* Work to complete
There is one span to output from the data below: the lines starting at the line with "(Cᵀ * P * C).PosSemidef := by" and ending at the line with "determinant is congruent to". Output it exactly, ends included, nothing more.

(Stored data)
((

import Summits.ValiantsHypothesis.ValiantsHypothesis.Theorems.LacunarySymmetroidMatrixDescartesCensusPivotTwoDefinitePivot

/-!
# `MatrixDescartes` census — pivot column at `m = 2`: CONGRUENCE INVARIANCE and the NORMAL FORM `J = diag(−1, 1)`
# of the indefinite pivot (the open case of the `2K` law reduces to ONE pivot letter)

HONEST FRAMING.  Object-search cell `pub-symmetroid`, Conjecture-B column in PIVOT currency (`…CensusPivotDefs.lean`, seat conjb-1),
seat `val-sym-mdr-p1` (generation 7).  Helper file landed `--supports` the crux item stmt-ValiantsHypothesis-18050
(`Theses.LacunarySymmetroid.MatrixDescartes`, OPEN, on HOLD) with NO closure claim.  Bookkeeping for the `(2, K)` pivot rows
(`Z₊ ≤ 2K` conjectured by the lineage; tree: `≤ 2K + 2` always, `= 2K` for `K ≤ 3`, `∈ {8, 9, 10}` at `K = 4`; by
`…PivotTwoDefinitePivot` only the INDEFINITE pivot `det J < 0` is open):

* **`pivotPosRoots_congr`** (every size `m`, every `K`): `Z₊` is invariant under a congruence `J ↦ Cᵀ J C`, `Pₖ ↦ Cᵀ Pₖ C`
  with `det C ≠ 0` (the pencil polynomial is multiplied by the non-zero constant `(det C)²`).
* **`exists_congr_eq_normalForm`**: a real symmetric `2 × 2` matrix `J` with `det J < 0` is congruent to `!![-1, 0; 0, 1]`
  (an explicit `J`-orthogonal frame: a vector `v` with `vᵀ J v < 0` and `w = (−(J v)₁, (J v)₀)`; no spectral theorem).
* **REDUCTION TO ONE PIVOT LETTER** (`pivotPosRoots_le_of_normalForm`, `pivotRootLawAt_two_of_normalForm`): a bound `Z₊ ≤ B`
  proved for the single pivot letter `J₀ = !![-1, 0; 0, 1]` (all exponents, all PSD letters) holds for every indefinite pivot,
  and for `B = 2K` gives the row `PivotRootLawAt 2 K q (2K)` at every index `q`.

So the open content of the `m = 2` pivot law is: for `F(X) = X^e • diag(−1,1) + ∑ₖ X^{dₖ} • Pₖ` (`Pₖ ⪰ 0`), `Z₊ ≤ 2K`.
The companion `…CensusPivotTwoEnvelope` turns this into a statement about ONE real function of one variable.
Nothing here bears on `Theses.LacunarySymmetroid.MatrixDescartes` in its window, on `KPlusLogSqLaw`, on `DoorA26` / `DoorA34`,
on the cell's registers or credences, or on `VP ≠ VNP`.

[folklore] Elementary linear algebra (congruence of a binary quadratic form of negative discriminant to `−x² + y²`).
No definitions, no named facts.
-/

-- `Summit.ValiantsHypothesis.ValiantsHypothesis.…` repeats a component by the D-0017 layout
-- (single-conjunct summit), which the `dupNamespace` linter flags; the name is mandated.
set_option linter.dupNamespace false

namespace Summit.ValiantsHypothesis.ValiantsHypothesis.Theorems.LacunarySymmetroidMatrixDescartes.Pivot.TwoNormalForm

open Matrix Finset Polynomial
open scoped BigOperators

/-! ## Congruence invariance of `Z₊` (every size) -/

section congr

variable {m K : ℕ}

/-- Congruence commutes with forming the pencil: `C̃ᵀ (X^e • J + ∑ X^{dₖ} • Pₖ) C̃ = X^e • (Cᵀ J C) + ∑ X^{dₖ} • (Cᵀ Pₖ C)`
where `C̃ = C.map Polynomial.C`. [folklore] -/
theorem congr_pencil (e : ℕ) (d : Fin K → ℕ) (J : Matrix (Fin m) (Fin m) ℝ) (P : Fin K → Matrix (Fin m) (Fin m) ℝ)
    (C : Matrix (Fin m) (Fin m) ℝ) :
    (C.map Polynomial.C)ᵀ * (((X : ℝ[X]) ^ e) • J.map Polynomial.C + ∑ k, ((X : ℝ[X]) ^ d k) • (P k).map Polynomial.C)
        * C.map Polynomial.C
      = ((X : ℝ[X]) ^ e) • (Cᵀ * J * C).map Polynomial.C
          + ∑ k, ((X : ℝ[X]) ^ d k) • (Cᵀ * P k * C).map Polynomial.C := by
  rw [Matrix.mul_add, Matrix.add_mul, Matrix.mul_smul, Matrix.smul_mul, Finset.mul_sum, Finset.sum_mul]
  congr 1
  · rw [Matrix.map_mul, Matrix.map_mul, Matrix.transpose_map]
  · refine Finset.sum_congr rfl fun k _ => ?_
    rw [Matrix.mul_smul, Matrix.smul_mul, Matrix.map_mul, Matrix.map_mul, Matrix.transpose_map]

/-- The determinant of the congruent pencil is `(det C)²` (as a constant) times the determinant of the pencil. [folklore] -/
theorem det_congr_pencil (e : ℕ) (d : Fin K → ℕ) (J : Matrix (Fin m) (Fin m) ℝ) (P : Fin K → Matrix (Fin m) (Fin m) ℝ)
    (C : Matrix (Fin m) (Fin m) ℝ) :
    Matrix.det (((X : ℝ[X]) ^ e) • (Cᵀ * J * C).map Polynomial.C
          + ∑ k, ((X : ℝ[X]) ^ d k) • (Cᵀ * P k * C).map Polynomial.C)
      = Polynomial.C (C.det ^ 2)
          * Matrix.det (((X : ℝ[X]) ^ e) • J.map Polynomial.C + ∑ k, ((X : ℝ[X]) ^ d k) • (P k).map Polynomial.C) := by
  rw [← congr_pencil, Matrix.det_mul, Matrix.det_mul, Matrix.det_transpose]
  have hC : (C.map Polynomial.C).det = Polynomial.C C.det := by
    rw [show C.map (Polynomial.C : ℝ → ℝ[X]) = (Polynomial.C : ℝ →+* ℝ[X]).mapMatrix C from rfl, ← RingHom.map_det]
  rw [hC, map_pow]
  ring

/-- **Congruence invariance of `Z₊`**: for `det C ≠ 0`, the pencil with letters `Cᵀ J C`, `Cᵀ Pₖ C` has the same number of
distinct positive determinant roots as the pencil with letters `J`, `Pₖ`. [folklore] -/
theorem pivotPosRoots_congr (e : ℕ) (d : Fin K → ℕ) (J : Matrix (Fin m) (Fin m) ℝ) (P : Fin K → Matrix (Fin m) (Fin m) ℝ)
    (C : Matrix (Fin m) (Fin m) ℝ) (hC : C.det ≠ 0) :
    pivotPosRoots e d (Cᵀ * J * C) (fun k => Cᵀ * P k * C) = pivotPosRoots e d J P := by
  unfold pivotPosRoots
  rw [det_congr_pencil, Polynomial.roots_C_mul _ (pow_ne_zero 2 hC)]

/-- Congruence preserves symmetry. [folklore] -/
theorem isSymm_congr {J : Matrix (Fin m) (Fin m) ℝ} (hJ : J.IsSymm) (C : Matrix (Fin m) (Fin m) ℝ) :
    (Cᵀ * J * C).IsSymm := by
  unfold Matrix.IsSymm at hJ ⊢
  rw [Matrix.transpose_mul, Matrix.transpose_mul, Matrix.transpose_transpose, hJ, Matrix.mul_assoc]

/-- Congruence preserves positive semidefiniteness. [folklore] -/
theorem posSemidef_congr {P : Matrix (Fin m) (Fin m) ℝ} (hP : P.PosSemidef) (C : Matrix (Fin m) (Fin m) ℝ) :
    (Cᵀ * P * C).PosSemidef := by
  have h := hP.conjTranspose_mul_mul_same C
  rwa [Matrix.conjTranspose_eq_transpose_of_trivial] at h

end congr

/-! ## The normal form of an indefinite `2 × 2` pivot letter -/

section normalForm

/-- Entries of a `2 × 2` congruence `Cᵀ J C`. [folklore] -/
theorem congr_apply_two (C J : Matrix (Fin 2) (Fin 2) ℝ) (i j : Fin 2) :
    (Cᵀ * J * C) i j
      = C 0 i * J 0 0 * C 0 j + C 0 i * J 0 1 * C 1 j + C 1 i * J 1 0 * C 0 j + C 1 i * J 1 1 * C 1 j := by
  simp only [Matrix.mul_apply, Fin.sum_univ_two, Matrix.transpose_apply]
  ring

/-- An indefinite binary quadratic form takes a negative value: if `J` is a real symmetric `2 × 2` matrix with `det J < 0`
there are `v₀, v₁` with `J₀₀ v₀² + 2 J₀₁ v₀ v₁ + J₁₁ v₁² < 0` (explicit: a coordinate vector, `(J₀₁, −J₀₀)` or
`(J₁₁ + 1, −J₀₁)`). [folklore] -/
theorem exists_quadForm_neg (J : Matrix (Fin 2) (Fin 2) ℝ) (hJ : J.IsSymm) (hdet : J.det < 0) :
    ∃ v₀ v₁ : ℝ, J 0 0 * v₀ * v₀ + 2 * J 0 1 * v₀ * v₁ + J 1 1 * v₁ * v₁ < 0 := by
  have h10 : J 1 0 = J 0 1 := hJ.apply 0 1
  have hd : J 0 0 * J 1 1 - J 0 1 * J 0 1 < 0 := by
    rw [Matrix.det_fin_two, h10] at hdet; exact hdet
  rcases lt_or_ge (J 0 0) 0 with ha | ha
  · exact ⟨1, 0, by nlinarith⟩
  rcases lt_or_ge (J 1 1) 0 with hc | hc
  · exact ⟨0, 1, by nlinarith⟩
  rcases ha.eq_or_lt with ha0 | ha0
  · -- `J₀₀ = 0`: then `J₀₁ ≠ 0`, take `(J₁₁ + 1, −J₀₁)`
    have hb : 0 < J 0 1 * J 0 1 := by nlinarith
    refine ⟨J 1 1 + 1, -J 0 1, ?_⟩
    have : J 0 0 * (J 1 1 + 1) * (J 1 1 + 1) + 2 * J 0 1 * (J 1 1 + 1) * -J 0 1 + J 1 1 * -J 0 1 * -J 0 1
        = -(J 0 1 * J 0 1) * (J 1 1 + 2) := by rw [← ha0]; ring
    rw [this]
    nlinarith
  · -- `J₀₀ > 0`: take `(J₀₁, −J₀₀)`, value `J₀₀ · det J`
    refine ⟨J 0 1, -J 0 0, ?_⟩
    have : J 0 0 * J 0 1 * J 0 1 + 2 * J 0 1 * J 0 1 * -J 0 0 + J 1 1 * -J 0 0 * -J 0 0
        = J 0 0 * (J 0 0 * J 1 1 - J 0 1 * J 0 1) := by ring
    rw [this]
    exact mul_neg_of_pos_of_neg ha0 hd

/-- **Normal form of the indefinite pivot.**  A real symmetric `2 × 2` matrix with negative determinant is congruent to
`diag(−1, 1)`: `∃ C, det C ≠ 0 ∧ Cᵀ J C = !![-1, 0; 0, 1]`.  (Frame: `v` with `vᵀJv < 0`, `w = (−(Jv)₁, (Jv)₀)`; then
`vᵀ J w = 0`, `det [v w] = vᵀ J v` and `wᵀ J w = (vᵀ J v) · det J > 0`; normalise both columns.) [folklore] -/
theorem exists_congr_eq_normalForm (J : Matrix (Fin 2) (Fin 2) ℝ) (hJ : J.IsSymm) (hdet : J.det < 0) :
    ∃ C : Matrix (Fin 2) (Fin 2) ℝ, C.det ≠ 0 ∧ Cᵀ * J * C = !![-1, 0; 0, 1] := by
  have h10 : J 1 0 = J 0 1 := hJ.apply 0 1
  have hd : J 0 0 * J 1 1 - J 0 1 * J 0 1 < 0 := by
    rw [Matrix.det_fin_two, h10] at hdet; exact hdet
  obtain ⟨v₀, v₁, hq⟩ := exists_quadForm_neg J hJ hdet
  set a := J 0 0 with ha
  set b := J 0 1 with hb
  set c := J 1 1 with hc
  set qv := a * v₀ * v₀ + 2 * b * v₀ * v₁ + c * v₁ * v₁ with hqv
  set w₀ := -(b * v₀ + c * v₁) with hw₀
  set w₁ := a * v₀ + b * v₁ with hw₁
  set qw := a * w₀ * w₀ + 2 * b * w₀ * w₁ + c * w₁ * w₁ with hqw
  have hqw_eq : qw = qv * (a * c - b * b) := by
    simp only [hqw, hqv, hw₀, hw₁]; ring
  have hqw_pos : 0 < qw := by rw [hqw_eq]; exact mul_pos_of_neg_of_neg hq hd
  have hcross : a * v₀ * w₀ + b * v₀ * w₁ + b * v₁ * w₀ + c * v₁ * w₁ = 0 := by
    simp only [hw₀, hw₁]; ring
  have hdet0 : v₀ * w₁ - w₀ * v₁ = qv := by
    simp only [hqv, hw₀, hw₁]; ring
  set s := (Real.sqrt (-qv))⁻¹ with hs
  set t := (Real.sqrt qw)⁻¹ with ht
  have hsq : 0 < Real.sqrt (-qv) := Real.sqrt_pos.2 (by linarith)
  have htq : 0 < Real.sqrt qw := Real.sqrt_pos.2 hqw_pos
  have hs_ne : s ≠ 0 := inv_ne_zero hsq.ne'
  have ht_ne : t ≠ 0 := inv_ne_zero htq.ne'
  have hss : s * s * qv = -1 := by
    have h1 : s * Real.sqrt (-qv) = 1 := inv_mul_cancel₀ hsq.ne'
    have h2 : Real.sqrt (-qv) * Real.sqrt (-qv) = -qv := Real.mul_self_sqrt (by linarith)
    nlinarith [h1, h2]
  have htt : t * t * qw = 1 := by
    have h1 : t * Real.sqrt qw = 1 := inv_mul_cancel₀ htq.ne'
    have h2 : Real.sqrt qw * Real.sqrt qw = qw := Real.mul_self_sqrt hqw_pos.le
    nlinarith [h1, h2]
  refine ⟨!![v₀ * s, w₀ * t; v₁ * s, w₁ * t], ?_, ?_⟩
  · rw [Matrix.det_fin_two]
    simp only [Matrix.of_apply, Matrix.cons_val', Matrix.cons_val_zero, Matrix.cons_val_one, Matrix.empty_val',
      Matrix.cons_val_fin_one]
    have : v₀ * s * (w₁ * t) - w₀ * t * (v₁ * s) = qv * (s * t) := by rw [← hdet0]; ring
    rw [this]
    exact mul_ne_zero hq.ne (mul_ne_zero hs_ne ht_ne)
  · ext i j
    rw [congr_apply_two, h10]
    fin_cases i <;> fin_cases j <;>
      simp only [Matrix.of_apply, Matrix.cons_val', Matrix.cons_val_zero, Matrix.cons_val_one, Matrix.empty_val',
        Matrix.cons_val_fin_one, Fin.zero_eta, Fin.mk_one, Fin.isValue]
    · -- (0,0): `s² · qv = −1`
      have : v₀ * s * a * (v₀ * s) + v₀ * s * b * (v₁ * s) + v₁ * s * b * (v₀ * s) + v₁ * s * c * (v₁ * s)
          = s * s * qv := by simp only [hqv]; ring
      rw [this, hss]
    · -- (0,1): cross term
      have : v₀ * s * a * (w₀ * t) + v₀ * s * b * (w₁ * t) + v₁ * s * b * (w₀ * t) + v₁ * s * c * (w₁ * t)
          = s * t * (a * v₀ * w₀ + b * v₀ * w₁ + b * v₁ * w₀ + c * v₁ * w₁) := by ring
      rw [this, hcross, mul_zero]
    · -- (1,0): cross term
      have : w₀ * t * a * (v₀ * s) + w₀ * t * b * (v₁ * s) + w₁ * t * b * (v₀ * s) + w₁ * t * c * (v₁ * s)
          = s * t * (a * v₀ * w₀ + b * v₀ * w₁ + b * v₁ * w₀ + c * v₁ * w₁) := by ring
      rw [this, hcross, mul_zero]
    · -- (1,1): `t² · qw = 1`
      have : w₀ * t * a * (w₀ * t) + w₀ * t * b * (w₁ * t) + w₁ * t * b * (w₀ * t) + w₁ * t * c * (w₁ * t)
          = t * t * qw := by simp only [hqw]; ring
      rw [this, htt]

end normalForm

/-! ## Reduction of the `m = 2` pivot rows to the single pivot letter `diag(−1, 1)` -/

section reduction

variable {K : ℕ}

/-- **Indefinite pivot ⇒ normal form.**  A bound `Z₊ ≤ B` valid for the single pivot letter `!![-1, 0; 0, 1]` (all exponents,
all PSD letters) holds for every real symmetric `2 × 2` pivot letter with `det J < 0`. [folklore] -/
theorem pivotPosRoots_le_of_normalForm {B : ℕ}
    (h : ∀ (e : ℕ) (d : Fin K → ℕ) (P : Fin K → Matrix (Fin 2) (Fin 2) ℝ),
      (∀ k, (P k).PosSemidef) → pivotPosRoots e d !![-1, 0; 0, 1] P ≤ B)
    (e : ℕ) (d : Fin K → ℕ) (J : Matrix (Fin 2) (Fin 2) ℝ) (P : Fin K → Matrix (Fin 2) (Fin 2) ℝ)
    (hJ : J.IsSymm) (hP : ∀ k, (P k).PosSemidef) (hdet : J.det < 0) :
    pivotPosRoots e d J P ≤ B := by
  obtain ⟨C, hC, hCJ⟩ := exists_congr_eq_normalForm J hJ hdet
  rw [← pivotPosRoots_congr e d J P C hC, hCJ]
  exact h e d _ fun k => posSemidef_congr (hP k) C

/-- **The `2K` law at `m = 2` reduces to ONE pivot letter.**  If every pencil `X^e • diag(−1,1) + ∑ₖ X^{dₖ} • Pₖ`
(`Pₖ ⪰ 0`) has `Z₊ ≤ 2K`, then `PivotRootLawAt 2 K q (2K)` holds at every index `q` (the definite / singular pivots
being settled by `…PivotTwoDefinitePivot`). [folklore] -/
theorem pivotRootLawAt_two_of_normalForm (K q : ℕ)
    (h : ∀ (e : ℕ) (d : Fin K → ℕ) (P : Fin K → Matrix (Fin 2) (Fin 2) ℝ),
      (∀ k, (P k).PosSemidef) → pivotPosRoots e d !![-1, 0; 0, 1] P ≤ 2 * K) :
    PivotRootLawAt 2 K q (2 * K) :=
  DefinitePivot.pivotRootLawAt_two_of_indefinite K q
    fun e d J P hJ hP hdet => pivotPosRoots_le_of_normalForm h e d J P hJ hP hdet

/-- The normal-form letter `diag(−1, 1)` is symmetric with determinant `−1`. [folklore] -/
theorem normalForm_isSymm_det :
    (!![-1, 0; 0, 1] : Matrix (Fin 2) (Fin 2) ℝ).IsSymm ∧ (!![-1, 0; 0, 1] : Matrix (Fin 2) (Fin 2) ℝ).det = -1 :=
  ⟨Matrix.IsSymm.ext fun i j => by fin_cases i <;> fin_cases j <;> simp, by rw [Matrix.det_fin_two]; simp⟩

/-- The normal-form letter has pivot index one: `diag(−1,1) + W Wᵀ = diag(0,1) ⪰ 0` for the `2 × q` matrix `W` (`q ≥ 1`)
whose first column is `(1, 0)ᵀ` and whose other columns vanish. [folklore] -/
theorem normalForm_index {q : ℕ} (hq : 1 ≤ q) :
    ∃ W : Matrix (Fin 2) (Fin q) ℝ, ((!![-1, 0; 0, 1] : Matrix (Fin 2) (Fin 2) ℝ) + W * Wᵀ).PosSemidef := by
  refine ⟨Matrix.of fun i j => if (j : ℕ) = 0 then (![1, 0] : Fin 2 → ℝ) i else 0, ?_⟩
  have hWW : ((Matrix.of fun i (j : Fin q) => if (j : ℕ) = 0 then (![1, 0] : Fin 2 → ℝ) i else 0)
      * (Matrix.of fun i (j : Fin q) => if (j : ℕ) = 0 then (![1, 0] : Fin 2 → ℝ) i else 0)ᵀ)
        = !![1, 0; 0, 0] := by
    ext i j
    rw [Matrix.mul_apply, Finset.sum_eq_single (⟨0, hq⟩ : Fin q)]
    · fin_cases i <;> fin_cases j <;> simp
    · intro l _ hl
      have : (l : ℕ) ≠ 0 := fun h0 => hl (Fin.ext h0)
      simp [this]
    · intro h0; exact absurd (Finset.mem_univ _) h0
  rw [hWW]
  have hdiag : ((!![-1, 0; 0, 1] : Matrix (Fin 2) (Fin 2) ℝ) + !![1, 0; 0, 0]) = Matrix.diagonal ![0, 1] := by
    ext i j; fin_cases i <;> fin_cases j <;> simp [Matrix.diagonal]
  rw [hdiag]
  exact Matrix.PosSemidef.diagonal (fun i => by fin_cases i <;> simp)

/-- Conversely, any row `PivotRootLawAt 2 K q B` with `q ≥ 1` bounds the normal-form pencils: for `q ≥ 1` the normal form
carries EXACTLY the content of the indefinite pivot. [folklore] -/
theorem normalForm_le_of_pivotRootLawAt {q B : ℕ} (hq : 1 ≤ q) (h : PivotRootLawAt 2 K q B)
    (e : ℕ) (d : Fin K → ℕ) (P : Fin K → Matrix (Fin 2) (Fin 2) ℝ) (hP : ∀ k, (P k).PosSemidef) :
    pivotPosRoots e d !![-1, 0; 0, 1] P ≤ B :=
  h e d _ P normalForm_isSymm_det.1 hP (normalForm_index hq)

end reduction

end Summit.ValiantsHypothesis.ValiantsHypothesis.Theorems.LacunarySymmetroidMatrixDescartes.Pivot.TwoNormalForm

))

* Reply to the task
    (Cᵀ * P * C).PosSemidef := by
  have h := hP.conjTranspose_mul_mul_same C
  rwa [Matrix.conjTranspose_eq_transpose_of_trivial] at h

end congr

/-! ## The normal form of an indefinite `2 × 2` pivot letter -/

section normalForm

/-- Entries of a `2 × 2` congruence `Cᵀ J C`. [folklore] -/
theorem congr_apply_two (C J : Matrix (Fin 2) (Fin 2) ℝ) (i j : Fin 2) :
    (Cᵀ * J * C) i j
      = C 0 i * J 0 0 * C 0 j + C 0 i * J 0 1 * C 1 j + C 1 i * J 1 0 * C 0 j + C 1 i * J 1 1 * C 1 j := by
  simp only [Matrix.mul_apply, Fin.sum_univ_two, Matrix.transpose_apply]
  ring

/-- An indefinite binary quadratic form takes a negative value: if `J` is a real symmetric `2 × 2` matrix with `det J < 0`
there are `v₀, v₁` with `J₀₀ v₀² + 2 J₀₁ v₀ v₁ + J₁₁ v₁² < 0` (explicit: a coordinate vector, `(J₀₁, −J₀₀)` or
`(J₁₁ + 1, −J₀₁)`). [folklore] -/
theorem exists_quadForm_neg (J : Matrix (Fin 2) (Fin 2) ℝ) (hJ : J.IsSymm) (hdet : J.det < 0) :
    ∃ v₀ v₁ : ℝ, J 0 0 * v₀ * v₀ + 2 * J 0 1 * v₀ * v₁ + J 1 1 * v₁ * v₁ < 0 := by
  have h10 : J 1 0 = J 0 1 := hJ.apply 0 1
  have hd : J 0 0 * J 1 1 - J 0 1 * J 0 1 < 0 := by
    rw [Matrix.det_fin_two, h10] at hdet; exact hdet
  rcases lt_or_ge (J 0 0) 0 with ha | ha
  · exact ⟨1, 0, by nlinarith⟩
  rcases lt_or_ge (J 1 1) 0 with hc | hc
  · exact ⟨0, 1, by nlinarith⟩
  rcases ha.eq_or_lt with ha0 | ha0
  · -- `J₀₀ = 0`: then `J₀₁ ≠ 0`, take `(J₁₁ + 1, −J₀₁)`
    have hb : 0 < J 0 1 * J 0 1 := by nlinarith
    refine ⟨J 1 1 + 1, -J 0 1, ?_⟩
    have : J 0 0 * (J 1 1 + 1) * (J 1 1 + 1) + 2 * J 0 1 * (J 1 1 + 1) * -J 0 1 + J 1 1 * -J 0 1 * -J 0 1
        = -(J 0 1 * J 0 1) * (J 1 1 + 2) := by rw [← ha0]; ring
    rw [this]
    nlinarith
  · -- `J₀₀ > 0`: take `(J₀₁, −J₀₀)`, value `J₀₀ · det J`
    refine ⟨J 0 1, -J 0 0, ?_⟩
    have : J 0 0 * J 0 1 * J 0 1 + 2 * J 0 1 * J 0 1 * -J 0 0 + J 1 1 * -J 0 0 * -J 0 0
        = J 0 0 * (J 0 0 * J 1 1 - J 0 1 * J 0 1) := by ring
    rw [this]
    exact mul_neg_of_pos_of_neg ha0 hd

/-- **Normal form of the indefinite pivot.**  A real symmetric `2 × 2` matrix with negative determinant is congruent to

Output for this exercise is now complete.